In opposing Plaintiffs motion, the Commissioner did not move for summary judgment. However, under the new Supplemental Rules for Social Security Actions, effective December 1, 2022, appeals from final decisions of the Social Security Administration are presented for decision by the parties' briefs. Supp. R. Soc. Security Actions Under 42 U.S.C. § 405(g), Rule 5. As both parties have filed their briefs on this matter pursuant to the undersigned's Briefing Order, (ECF No. 5), this matter is ripe for review notwithstanding the absence of cross-motions for summary judgment. To the extent the Commissioner's brief, Def.'s Br. in Supp. of Decision & in Opp'n to Pl.'s Mot. Summ. J. (Def's Br.) (ECF No. 8), seeks summary judgment in the Commissioner's favor, this Report, recommends that the court GRANT the motion.
II. Factual Background
Plaintiff was bom on January 24,1971, and at the time of the ALJ's decision, she was 51 years old. (R. 38, 80). She is a veteran of the U.S. Navy with a 100% VA Disability Rating. (R. 394-95). She has not engaged in substantial gainful activity since the alleged onset date-January 18, 2021. (R. 23, 81). She has a high school education and an Associates degree. (R. 36, 54). She reported past work as a material handler, corrections officer, and medical records clerk. (R. 36-37, 54). Plaintiffs arguments in this court do not require any review of her medical history as she does not contest the ALJ's RFC finding. Instead, she disputes only the ALJ's step 5 analysis in which she found jobs in the national economy Plaintiff could perform.

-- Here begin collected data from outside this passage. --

/-! ## §W — the two-elliptic witness EXISTS at every odd level with a square root of `−1` -/

/-- **Existence of the two-elliptic witness (family B2b of TRIAGE-r1-2.md GEN 10 §N1; Dirichlet, not Chebotarev).**
For `N` odd, `N > 1`, `c² = −1` in `ℤ/N` and `o := ord_N(2)` even, there is `ρ` in the subgroup generated by the
finite-order and trace-`±2` elements of `Γ₀(N)` with `d(ρ) = 2^{(o/2)·m}` for an ODD `m`: take a prime `ℓ ≡ c (mod N)`,
`ℓ ≡ 7 (mod 8)` (Theorem A), `m := ord_ℓ(2)` (odd), `k := (o/2)·m`, `q := (2ᵏ − 1)/ℓ`; then `N ∣ ℓ² + 1`, and
`N ∣ (q − ℓ)² + 1` AUTOMATICALLY (`ℓ²((q−ℓ)²+1) = (ℓq − ℓ²)² + ℓ² ≡ 2^{2k} − 1 ≡ 0`), so (F3) applies with
`d(ρ) = ℓq + 1 = 2ᵏ`. [folklore] -/
theorem exists_twoElliptic_witness (N : ℕ) (hN : Odd N) (hN1 : 1 < N) (c : ZMod N) (hc : c ^ 2 = -1)
    (ho : Even (orderOf (2 : ZMod N))) :
    ∃ ρ : Gamma0 N, ρ ∈ Subgroup.closure {γ : Gamma0 N | IsOfFinOrder γ ∨ trEntry γ = 2 ∨ trEntry γ = -2} ∧
      ∃ m : ℕ, Odd m ∧ dEntry ρ = 2 ^ (orderOf (2 : ZMod N) / 2 * m) := by
  haveI : NeZero N := ⟨by omega⟩
  set o := orderOf (2 : ZMod N) with ho_def
  have ho2 : 2 * (o / 2) = o := Nat.two_mul_div_two_of_even ho
  -- the Dirichlet prime
  have hcu : IsUnit c := IsUnit.of_mul_eq_one (-c) (by linear_combination (-1 : ZMod N) * hc)
  obtain ⟨ℓ, hℓgt, hℓp, hℓc, hm⟩ := exists_prime_gt_natCast_eq_odd_orderOf_two N hN c hcu N
  haveI : NeZero ℓ := ⟨hℓp.ne_zero⟩
  set m := orderOf (2 : ZMod ℓ) with hm_def
  set k := o / 2 * m with hk_def
  -- `ℓ ∣ 2^k − 1`
  have h2k : (2 : ZMod ℓ) ^ k = 1 := by
    rw [hk_def, mul_comm, pow_mul, hm_def, pow_orderOf_eq_one, one_pow]
  have hℓdvd : (ℓ : ℤ) ∣ 2 ^ k - 1 := by
    rw [← ZMod.intCast_zmod_eq_zero_iff_dvd]
    push_cast
    rw [h2k, sub_self]
  obtain ⟨q, hq⟩ := hℓdvd
  -- `N ∣ ℓ² + 1`
  have h₁ : (N : ℤ) ∣ (ℓ : ℤ) ^ 2 + 1 := by
    rw [← ZMod.intCast_zmod_eq_zero_iff_dvd]
    push_cast
    rw [hℓc, hc, neg_add_cancel]
  -- `N ∣ (q − ℓ)² + 1`
  have h2N : ((2 : ZMod N) ^ k) ^ 2 = 1 := by
    rw [← pow_mul, hk_def, show o / 2 * m * 2 = (2 * (o / 2)) * m by ring, ho2, pow_mul, ho_def,
      pow_orderOf_eq_one, one_pow]
  have hcq : c * (q : ZMod N) = 2 ^ k - 1 := by
    have := congrArg (fun z : ℤ => (z : ZMod N)) hq
    push_cast at this
    rw [hℓc] at this
    exact this.symm
  have h₂ : (N : ℤ) ∣ ((q : ℤ) - ℓ) ^ 2 + 1 := by
    rw [← ZMod.intCast_zmod_eq_zero_iff_dvd]
    push_cast
    rw [hℓc]
    linear_combination (1 + (q : ZMod N) ^ 2) * hc - (c * (q : ZMod N) + 2 ^ k + 1) * hcq - h2N
  obtain ⟨ρ, hρ, hd⟩ := exists_prodEll4 N ℓ q h₁ h₂
  refine ⟨ρ, hρ, m, hm, ?_⟩
  rw [hd]
  linear_combination (-1 : ℤ) * hq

A. Testimony Before the ALJ
At the hearing on September 23, 2022, the ALJ heard testimony from Plaintiff and an impartial VE, Rich Bradley. (R. 45-79).
1. Plaintiffs Testimony
On direct questioning by the ALJ, Plaintiff testified that she is single and lives alone in an apartment. (R. 53-54). Plaintiff has a 28-year-old child. (R. 54). Plaintiff stated that she has a driver's license and drives to her appointments. Id. During her last ten years at the Navy, Plaintiff was a bosun's mate and completed “shipboard duties” including “cargo handling.” (R. 54-55). Plaintiff s job involved “going to different locations, such as Kuwait to onload and offload ships in support of various wars or conflicts.” (R. 55). Plaintiff stated that she physically loaded and unloaded ships, completed crane and forklift exercises, pad lining, and guided equipment that needed to be towed. Id. Plaintiffs job “varied,” and at times she lifted “50 pounds, or more,” with help. Id. Plaintiff left the Navy after 20 years of service. (R. 55-56).

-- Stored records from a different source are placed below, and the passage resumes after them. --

import Literature.AlgebraicGeometry.HodgeTheory.DworkSexticEquivariantTransport
import Literature.AlgebraicGeometry.HodgeTheory.DworkSexticFlatPiecesPurityOfTransport
import Literature.AlgebraicGeometry.HodgeTheory.DirectImageConjugation
import HarnessLib

/-!
# The transport along the Dwork line is real, multiplicative and fixes the ambient classes;
# purity of the flat pieces of types `(1,2,3,3,4,5)`, `(1,1,2,4,5,5)`, `(1,1,3,3,5,5)` modulo the
# character of `H^{4,0}`

Family `hodge`, layer `Literature/AlgebraicGeometry/HodgeTheory`; theorems only (no definition, no named
fact; D-0026). Sequel to `DworkSexticEquivariantTransport` (the injective `Γ_W`-equivariant transport
`T : H⁴(X_ψ(ℂ); ℂ) → H⁴(X⁴₆(ℂ); ℂ)`, `ψ⁶ ≠ 1`) and `DworkSexticFlatPiecesPurityOfTransport` (purity of the
flat pieces along such a `T` which moreover commutes with conjugation, is multiplicative into `H⁸` through a
companion `T'`, and fixes the restricted ambient classes). Written for crux K2
`FlatClassesSpannedByReflectionInvariants` (stmt-HodgeConjecture-20241) of route
`HodgeConjecture/DworkReflectionQuotients`.

* `DworkSextic.exists_transportData_of_family` — for a `Γ_W`-family through `X_ψ` and `X⁴₆` as in
  `exists_equivariant_transport_of_family`, which in addition maps to `ℙ⁵` compatibly with the embeddings of
  the two fibres, the transports `T = (e₂⁻¹)^* ∘ γ_* ∘ e₁^*` on `H⁴` and `T'` on `H⁸` are injective,
  `Γ_W`-equivariant, commute with complex conjugation (`transportFun_conjClass`), satisfy
  `T'(x ⌣ y) = Tx ⌣ Ty` (`transportFun_cupProduct`) and `T(ι_ψ^* θ) = ι_0^* θ` for `θ ∈ H⁴(ℙ⁵(ℂ); ℂ)`
  (restrictions of global classes are flat, `transportFun_map_fiberι`) — Voisin II §3.1.2.
* `DworkSextic.exists_transportData` — **these data exist for every `ψ⁶ ≠ 1`**, by the construction of
  `DworkSexticEquivariantTransport` (the family of `Γ_W`-invariant nonsingular sextics with its relative
  diagonal automorphisms and its map to `ℙ⁵`).
* `DworkSextic.flatTypes_pullback_mem_hodgePQ_two_two_of_topCharacter`,
  `DworkSextic.flatClasses_mem_span_reflInvariant_of_topCharacter` — **Katz's Lemma 3.1(2) and the body of
  crux K2 for the flat types `j = 0, 2, 3` (810 of 1170 classes), granted ONLY that `H^{4,0}(X_ψ)` carries
  the trivial character of `Γ_W`** (i.e. its eigenclasses of non-trivial character vanish; for the
  Calabi–Yau sextic `H^{4,0} = ℂ·Res(Ω/F_ψ)` — Griffiths' residues at pole order one, not proved here).

## References

* [Katz2009] N. M. Katz, Another look at the Dwork family, Progr. Math. 270 (2009), §3, Lemma 3.1.
* [VoisinHodgeII2003] C. Voisin, Hodge Theory and Complex Algebraic Geometry II (2003), §3.1.2, §6.2.1.
* [VoisinHodgeI2002] C. Voisin, Hodge Theory and Complex Algebraic Geometry I (2002), §6.3.2 Thm. 6.32,
  §9.2.1.
* [BiniGarbagnati2012] G. Bini, A. Garbagnati, Quotients of the Dwork pencil, J. Geom. Phys. 75 (2014), §3.4.
-/

noncomputable section

open CategoryTheory MvPolynomial Finset
open scoped BigOperators

namespace Literature.AlgebraicGeometry.HodgeTheory.DworkSextic

open Literature.AlgebraicGeometry.Motives Literature.AlgebraicTopology.SingularHomology
open Literature.AlgebraicGeometry.Motives.UniversalHypersurface
open Literature.AlgebraicGeometry.HodgeTheory.UniversalHypersurface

Plaintiff then worked at the Virginia Department of Corrections and Hampton Roads Regional Jail. (R. 56). She had “very similar” duties at both facilities. Id. Plaintiff testified that she worked with inmates, stopped fights, searched inmate cells, transported inmates, carried weapons, and used defensive tactics. Id. Plaintiff left these jobs because she “started to experience many periods of not being able to really walk ... [or] maneuver and it was becoming dangerous.” (R. 55-56). Plaintiff stated she “would not have been able to keep up with [her] qualifications for defensive tactics of weapons handling because of... [her] hands ... ankles and knees and so on and so forth, as well as the chronic pain.” (R. 57). Plaintiff did this type of work for “about 13 years.” Id.

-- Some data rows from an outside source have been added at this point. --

/-- **(2.36) ON THE TORUS AT ONE VOLUME, LEVEL AND EXPONENT, NEAR PAIRS** (`0 < |x − x′|_{T^{(0)}} ≤ L^j`, i.e. `|x − x′| ≤ 1`
in the units of the level-`j` unit lattice), from the decay package:
`(L^j/|x−x′|_{T^{(0)}})^α |K1_j(μ; x′, y) − K1_j(μ; x, y)| ≤ c13·e^{−κ/(d′+1)·d_{XU}(x,(j,y))}` (`c13 = M·C(κ,d′)·e^{κ/(d′+1)}`
pays for `d_{XU} ≤ T^{(j)}(proj x, y) + 1`). [cite: Balaban1983RegularityDecay, Lemma 2.4 (2.36) p.582 with p.572 (torus);
dictionary] [folklore] -/
theorem holder_near_bound_of {a m2plus κ α M : ℝ} (ha : 0 < a) (hκ : 0 < κ) (hM : 0 ≤ M)
    (hdec : DecayHypH d' Lb a m2plus κ α M) {msq : ℝ} (hmsq : 0 ≤ msq) {j : ℕ} (hj1 : 1 ≤ j) (hj : j ≤ mb + Kb)
    (hcap : (Pm).spacing j ^ 2 * msq ≤ m2plus) (μ : Fin (d' + 1)) {x x' : Site Pm 0} (hne : x' ≠ x)
    (hnear : T Pm 0 x x' ≤ ((Pm).L : ℝ) ^ j) (y : Site Pm j) :
    (((Pm).L : ℝ) ^ j / T Pm 0 x x') ^ α * |K1 Pm a msq j μ x' ⟨j, y⟩ - K1 Pm a msq j μ x ⟨j, y⟩|
      ≤ c13 d' κ M * Real.exp (-(κ / (d' + 1) * dXU Pm j x ⟨j, y⟩)) := by
  have hL1 : (1 : ℝ) < Lb := by exact_mod_cast hL.2
  have h0 : (Pm).sitesPerDir 0 = (Pm).L ^ j * (Pm).sitesPerDir j := by
    rw [sitesPerDir_zero_eq Pm j, lvl_of_le Pm hj]
  haveI : NeZero ((Pm).L ^ j) := ⟨(pow_pos (Pm).L_pos j).ne'⟩
  have hC : 0 ≤ M * B4TorusKernel.periodConst κ d' := mul_nonneg hM (periodConst_nonneg hκ.le d')
  have hw : 0 ≤ (((Pm).L : ℝ) ^ j / T Pm 0 x x') ^ α :=
    Real.rpow_nonneg (div_nonneg (pow_nonneg (Pm).cast_L_pos.le j) (T_nonneg Pm 0 x x')) α
  -- the left side is the norm of the Hölder torus kernel at the centred difference
  have e := holderQuot_eq_KTH d' Lb mb Kb hL ha hmsq hj1 hj α μ x x' y
  have hn : (((Pm).L : ℝ) ^ j / T Pm 0 x x') ^ α * |K1 Pm a msq j μ x' ⟨j, y⟩ - K1 Pm a msq j μ x ⟨j, y⟩|
      = ‖KTH α ((Pm).L ^ j) (B1.aSeq a Lb j) ((Pm).spacing j ^ 2 * msq) μ (Nv Pm j) (rep Pm x)
          (cdiff d' Lb mb Kb hL x x') (rep Pm y)‖ := by
    rw [← e, Complex.norm_real, Real.norm_eq_abs, abs_mul, abs_of_nonneg hw]
  rw [hn]
  -- the separation numerator is admissible: `σ ≠ 0`, `|σ_ν| ≤ L^j`
  have hσn : ∀ ν, |cdiff d' Lb mb Kb hL x x' ν| ≤ (((Pm).L ^ j : ℕ) : ℤ) := by
    intro ν
    have h1 : ((|cdiff d' Lb mb Kb hL x x' ν| : ℤ) : ℝ) ≤ ((Pm).L : ℝ) ^ j :=
      (abs_cdiff_le d' Lb mb Kb hL x x' ν).trans hnear
    have h2 : ((Pm).L : ℝ) ^ j = ((((Pm).L ^ j : ℕ) : ℤ) : ℝ) := by push_cast; rfl
    rw [h2] at h1
    exact_mod_cast h1
  have hb := hdec ((Pm).L ^ j) (B1.aSeq a (Lb : ℝ) j) ((Pm).spacing j ^ 2 * msq)
    (B1.ainf_lt_aSeq ha hL1 j hj1).le (B1.aSeq_le ha hL1 j hj1) (mul_nonneg (sq_nonneg _) hmsq) hcap
    (offset ((Pm).L ^ j) (rep Pm x)) μ (cdiff d' Lb mb Kb hL x x') (cdiff_ne_zero d' Lb mb Kb hL hne) hσn
    (Nv Pm j) (Nv_pos Pm j) (coarse ((Pm).L ^ j) (rep Pm x) - rep Pm y)
  refine le_trans hb ?_
  have hd := dXU_le_T_add_one (P := Pm) hj x y
  unfold c13
  rw [mul_assoc (M * B4TorusKernel.periodConst κ d'), ← Real.exp_add]
  refine mul_le_mul_of_nonneg_left (Real.exp_le_exp.mpr ?_) hC
  rw [← rep_proj h0]
  have hT := T_le_torusSupNorm d' Lb mb Kb hL (Site.proj j j x) y
  have hκ' : 0 ≤ κ / (d' + 1) := by positivity
  nlinarith [mul_le_mul_of_nonneg_left hT hκ', mul_le_mul_of_nonneg_left hd hκ']

/-- **(2.36) ON THE TORUS AT ONE VOLUME AND LEVEL, FAR PAIRS** (`|x − x′|_{T^{(0)}} > L^j`, weight `≤ 1` for `α ≥ 0`), from the
(2.35) package of the derivative kernel (`B5Leaf235Torus.DecayHypD`): `(L^j/|x−x′|)^α|K1_j(x′,y) − K1_j(x,y)| ≤ |K1_j(x′,y)| +
|K1_j(x,y)| ≤ 2·c13·e^{−κ/(d′+1)·min(d_{XU}(x,y), d_{XU}(x′,y))}` («which follow from (2.35) … by the triangle inequality», the
remark of `B4StripSumsHolder.hkernel248_decay`). [cite: Balaban1983RegularityDecay, Lemma 2.4 (2.35)–(2.36) p.582; dictionary]
[folklore] -/
theorem holder_far_bound_of {a m2plus κ α M : ℝ} (ha : 0 < a) (hκ : 0 < κ) (hM : 0 ≤ M) (hα0 : 0 ≤ α)
    (hdec : B5Leaf235Torus.DecayHypD d' Lb a m2plus κ M) {msq : ℝ} (hmsq : 0 ≤ msq) {j : ℕ} (hj1 : 1 ≤ j)
    (hj : j ≤ mb + Kb) (hcap : (Pm).spacing j ^ 2 * msq ≤ m2plus) (μ : Fin (d' + 1)) {x x' : Site Pm 0}
    (hfar : ((Pm).L : ℝ) ^ j < T Pm 0 x x') (y : Site Pm j) :
    (((Pm).L : ℝ) ^ j / T Pm 0 x x') ^ α * |K1 Pm a msq j μ x' ⟨j, y⟩ - K1 Pm a msq j μ x ⟨j, y⟩|
      ≤ 2 * c13 d' κ M *
          Real.exp (-(κ / (d' + 1) * min (dXU Pm j x ⟨j, y⟩) (dXU Pm j x' ⟨j, y⟩))) := by
  have hLj : 0 < ((Pm).L : ℝ) ^ j := pow_pos (Pm).cast_L_pos j
  have hT : 0 < T Pm 0 x x' := hLj.trans hfar
  have hw1 : (((Pm).L : ℝ) ^ j / T Pm 0 x x') ^ α ≤ 1 :=
    Real.rpow_le_one (div_nonneg hLj.le hT.le) ((div_le_one hT).mpr hfar.le) hα0
  have hw0 : 0 ≤ (((Pm).L : ℝ) ^ j / T Pm 0 x x') ^ α := Real.rpow_nonneg (div_nonneg hLj.le hT.le) α
  have h1 := (B5Leaf235Torus.K13_bound_of d' Lb mb Kb hL ha hκ hM hdec hmsq hj1 hj hcap μ x y).1
  have h2 := (B5Leaf235Torus.K13_bound_of d' Lb mb Kb hL ha hκ hM hdec hmsq hj1 hj hcap μ x' y).1
  have hc : 0 ≤ c13 d' κ M := c13_nonneg d' hκ hM
  have hκ' : 0 ≤ κ / (d' + 1) := by positivity
  set m := min (dXU Pm j x ⟨j, y⟩) (dXU Pm j x' ⟨j, y⟩) with hm_def
  have e1 : Real.exp (-(κ / (d' + 1) * dXU Pm j x ⟨j, y⟩)) ≤ Real.exp (-(κ / (d' + 1) * m)) :=
    Real.exp_le_exp.mpr (by nlinarith [min_le_left (dXU Pm j x ⟨j, y⟩) (dXU Pm j x' ⟨j, y⟩)])
  have e2 : Real.exp (-(κ / (d' + 1) * dXU Pm j x' ⟨j, y⟩)) ≤ Real.exp (-(κ / (d' + 1) * m)) :=
    Real.exp_le_exp.mpr (by nlinarith [min_le_right (dXU Pm j x ⟨j, y⟩) (dXU Pm j x' ⟨j, y⟩)])
  have habs : |K1 Pm a msq j μ x' ⟨j, y⟩ - K1 Pm a msq j μ x ⟨j, y⟩|
      ≤ 2 * c13 d' κ M * Real.exp (-(κ / (d' + 1) * m)) := by
    calc |K1 Pm a msq j μ x' ⟨j, y⟩ - K1 Pm a msq j μ x ⟨j, y⟩|
        ≤ |K1 Pm a msq j μ x' ⟨j, y⟩| + |K1 Pm a msq j μ x ⟨j, y⟩| := abs_sub _ _
      _ ≤ c13 d' κ M * Real.exp (-(κ / (d' + 1) * m)) + c13 d' κ M * Real.exp (-(κ / (d' + 1) * m)) :=
          add_le_add (h2.trans (mul_le_mul_of_nonneg_left e2 hc)) (h1.trans (mul_le_mul_of_nonneg_left e1 hc))
      _ = 2 * c13 d' κ M * Real.exp (-(κ / (d' + 1) * m)) := by ring
  have hrhs : 0 ≤ 2 * c13 d' κ M * Real.exp (-(κ / (d' + 1) * m)) := by positivity
  calc (((Pm).L : ℝ) ^ j / T Pm 0 x x') ^ α * |K1 Pm a msq j μ x' ⟨j, y⟩ - K1 Pm a msq j μ x ⟨j, y⟩|
      ≤ 1 * (2 * c13 d' κ M * Real.exp (-(κ / (d' + 1) * m))) :=
        mul_le_mul hw1 habs (abs_nonneg _) zero_le_one
    _ = 2 * c13 d' κ M * Real.exp (-(κ / (d' + 1) * m)) := one_mul _

end OneVolume

end

end B4Lemma24TorusHolder

end Literature.MathematicalPhysics.QuantumFieldTheory.Balaban1983to89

Plaintiff next worked for the Portsmouth Naval Hospital in the medical records department. Id. Her duties included filing records, receiving and sending requests for physical/medical records, opening and lifting heavy boxes full of records, posting records in their necessary locations, and customer service work. Id. Plaintiff lifted and carried “20 to 25” pounds “at various intervals.” Id. Plaintiff stated that she left this job because of “more issues with [her] pain and [her] mental health.” Id. She was unable “to use [her] hands well and [she] couldn't handle the stress and workload because [she] also started missing a lot of work” due to “flareups and medical appointments.” (R. 57-58).
After considering Plaintiffs testimony, the ALJ called Vocational Expert (VE) Rich Bradley. (R. 75). The ALJ's hypothetical for the VE posited a person with the same age and work experience as Plaintiff who was capable of light work with the following limitations:
[The individual] can frequently reach in all directions bilaterally; frequently finger bilaterally; can occasionally climb ramps and stairs; never climb ladders, ropes and scaffolds; frequently balance; occasionally stoop, kneel, crouch, but never crawl; occasionally be exposed to unprotected heights, moving mechanical parts, wetness, extreme cold, extreme heat, vibration and noise above office levels; and is also limited to simple, routine, repetitive tasks, as well as only occasional interaction with supervisors, coworkers and the public.(R. 76). The VE identified jobs that would be available to such a person, including a clothing bagger (DOT 920.687-018) with 6,300 jobs in the national economy, and housekeeping cleaner (DOT 323.687-014) with 24,500 jobs in the national economy. (R. 76-77).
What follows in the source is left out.